Met uitzondering van het portret van G.A.F. Quarin Willemier (131.2) lijken de meeste portretten van militairen voor 1862 te zijn gemaakt en kan Toon Bauduin dus ook op grond hiervan de fotograaf zijn geweest.

  1. Geciteerd uit Rooseboom 2008, p. 190
  2. Hiervoor is waarschijnlijk aniline gebruikt volgens een mondelinge mededeling van Herman Maes op 29 mei 2017.
  3. Gerard Rooijakkers suggereert in een mail d.d. 30 mei 2017 dat dit tableau vivant mogelijk een opvoering betreft van de opera Die Zauberflöte van W.A. Mozart uit 1791, die de hele 19de eeuw razend populair bleef. Hij schrijft hierover: ‘We zien de beroemde Königin der Nacht, een mythologische figuur die heerst over het nachtelijk zwerk. Vandaar de hemelbol, tekens van de dierenriem en vooral ook de blauw getinte kleur: het is bekend dat in de ensceneringen haar optreden in de opera met donkerblauwe/paarsblauwe decors en tinten werd voorgesteld.’
  4. Later omgenummerd tot Mariaplaats 63 en Biltstraat 111.
  5. Met dank aan Jacco Hooikammer die hierover verslag deed in een mail d.d. 7 juni 2017.
  6. Zie vorige noot.
  7. Over dit mogelijke priesterschap is uitgebreid gecorrespondeerd met Ed van Engeland, Rianneke van der Houwen van Museum Catharijneconvent en Casper Staal. Dit resulteerde helaas niet in een duidelijke conclusie. Van een sterk vervaagd portret van een monnik (47.1) kon tot nu toe evenmin worden vastgesteld tot welke orde hij behoorde.

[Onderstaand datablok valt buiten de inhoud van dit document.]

import Summits.QuantumFields.GaugeBoot.Rows.GLYZc1D3HTab
import HarnessLib

/-!
# Gauge-boot: kernel check of the `H` class table, rows 66–84 (part 4/4)

Cell `pub-gaugeboot` (HOME `run/shared/lean/pub/pub-gaugeboot/`), seat lean1 (binding layer for rows C3–C14).

HONEST FRAMING (page 1 of every file of this cell): certified bounds on lattice expectations at STATED coupling,
gauge group, dimension and torus size; NOT a mass gap, NOT a continuum limit, NOT a string tension, NOT large `N`.
The venture is explicitly NOT Yang–Mills-summit-bearing (barriers `FixedCouplingUltralocality`,
`PerturbativeInvisibility`).

`hcanon_row_i : ∀ j, HCanonOK i j` for `i = 66 … 84`, each one closed computation (`decide +kernel`).
The table is assembled in `GLYZc1D3Canon`.
-/

noncomputable section

open Literature.MathematicalPhysics.QuantumFieldTheory

namespace Summit.QuantumFields.GaugeBoot

namespace GLYZc1D3

/-- Row `66` of the `H` class table canonicalises (closed computation checked by the kernel). -/
theorem hcanon_row_66 : ∀ j : Fin 85, HCanonOK 66 j := by decide +kernel
/-- Row `67` of the `H` class table canonicalises (closed computation checked by the kernel). -/
theorem hcanon_row_67 : ∀ j : Fin 85, HCanonOK 67 j := by decide +kernel
/-- Row `68` of the `H` class table canonicalises (closed computation checked by the kernel). -/
theorem hcanon_row_68 : ∀ j : Fin 85, HCanonOK 68 j := by decide +kernel
/-- Row `69` of the `H` class table canonicalises (closed computation checked by the kernel). -/
theorem hcanon_row_69 : ∀ j : Fin 85, HCanonOK 69 j := by decide +kernel
/-- Row `70` of the `H` class table canonicalises (closed computation checked by the kernel). -/
theorem hcanon_row_70 : ∀ j : Fin 85, HCanonOK 70 j := by decide +kernel
/-- Row `71` of the `H` class table canonicalises (closed computation checked by the kernel). -/
theorem hcanon_row_71 : ∀ j : Fin 85, HCanonOK 71 j := by decide +kernel
/-- Row `72` of the `H` class table canonicalises (closed computation checked by the kernel). -/
theorem hcanon_row_72 : ∀ j : Fin 85, HCanonOK 72 j := by decide +kernel
/-- Row `73` of the `H` class table canonicalises (closed computation checked by the kernel). -/
theorem hcanon_row_73 : ∀ j : Fin 85, HCanonOK 73 j := by decide +kernel
/-- Row `74` of the `H` class table canonicalises (closed computation checked by the kernel). -/
theorem hcanon_row_74 : ∀ j : Fin 85, HCanonOK 74 j := by decide +kernel
/-- Row `75` of the `H` class table canonicalises (closed computation checked by the kernel). -/
theorem hcanon_row_75 : ∀ j : Fin 85, HCanonOK 75 j := by decide +kernel
/-- Row `76` of the `H` class table canonicalises (closed computation checked by the kernel). -/
theorem hcanon_row_76 : ∀ j : Fin 85, HCanonOK 76 j := by decide +kernel
/-- Row `77` of the `H` class table canonicalises (closed computation checked by the kernel). -/
theorem hcanon_row_77 : ∀ j : Fin 85, HCanonOK 77 j := by decide +kernel
/-- Row `78` of the `H` class table canonicalises (closed computation checked by the kernel). -/
theorem hcanon_row_78 : ∀ j : Fin 85, HCanonOK 78 j := by decide +kernel
/-- Row `79` of the `H` class table canonicalises (closed computation checked by the kernel). -/
theorem hcanon_row_79 : ∀ j : Fin 85, HCanonOK 79 j := by decide +kernel
/-- Row `80` of the `H` class table canonicalises (closed computation checked by the kernel). -/
theorem hcanon_row_80 : ∀ j : Fin 85, HCanonOK 80 j := by decide +kernel
/-- Row `81` of the `H` class table canonicalises (closed computation checked by the kernel). -/
theorem hcanon_row_81 : ∀ j : Fin 85, HCanonOK 81 j := by decide +kernel
/-- Row `82` of the `H` class table canonicalises (closed computation checked by the kernel). -/
theorem hcanon_row_82 : ∀ j : Fin 85, HCanonOK 82 j := by decide +kernel
/-- Row `83` of the `H` class table canonicalises (closed computation checked by the kernel). -/
theorem hcanon_row_83 : ∀ j : Fin 85, HCanonOK 83 j := by decide +kernel
/-- Row `84` of the `H` class table canonicalises (closed computation checked by the kernel). -/
theorem hcanon_row_84 : ∀ j : Fin 85, HCanonOK 84 j := by decide +kernel

end GLYZc1D3

end Summit.QuantumFields.GaugeBoot

end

  8. In een mail d.d. 10 mei 2017
  9. Zie Verhoeven/Bolk 2012 over de langdurige verbintenis van Quarin Willemier met het militair geneeskundig onderzoek. Een lithografisch portret van hem is opgenomen in het Jaarboekje van het Corps Kweekelingen van’s Rijks Kweekschool voor Militaire Geneeskundigen 1856. Dit is gereproduceerd in De Moulin 1988, p. 45.
  10. Van Dissel/Schoenmaker 2006, pp. 37-38
  11. De identificatie is gebaseerd op gelijkenis met een litho in de collectie van Ed van Engeland, waarvan hij mij op 23 september 2017 een scan deed toekomen. Dit portret is gemaakt na zijn bevordering tot 1e Officier van Gezondheid 1e klas. Een ander portret van Kerst is opgenomen bij zijn levensbeschrijving onder de titel ‘Een degelijk man’ in de Volks-Almanak voor Nederlandsche katholieken, 25 (1875) pp. 1-19, waarbij 1800 als geboortedatum wordt gegeven.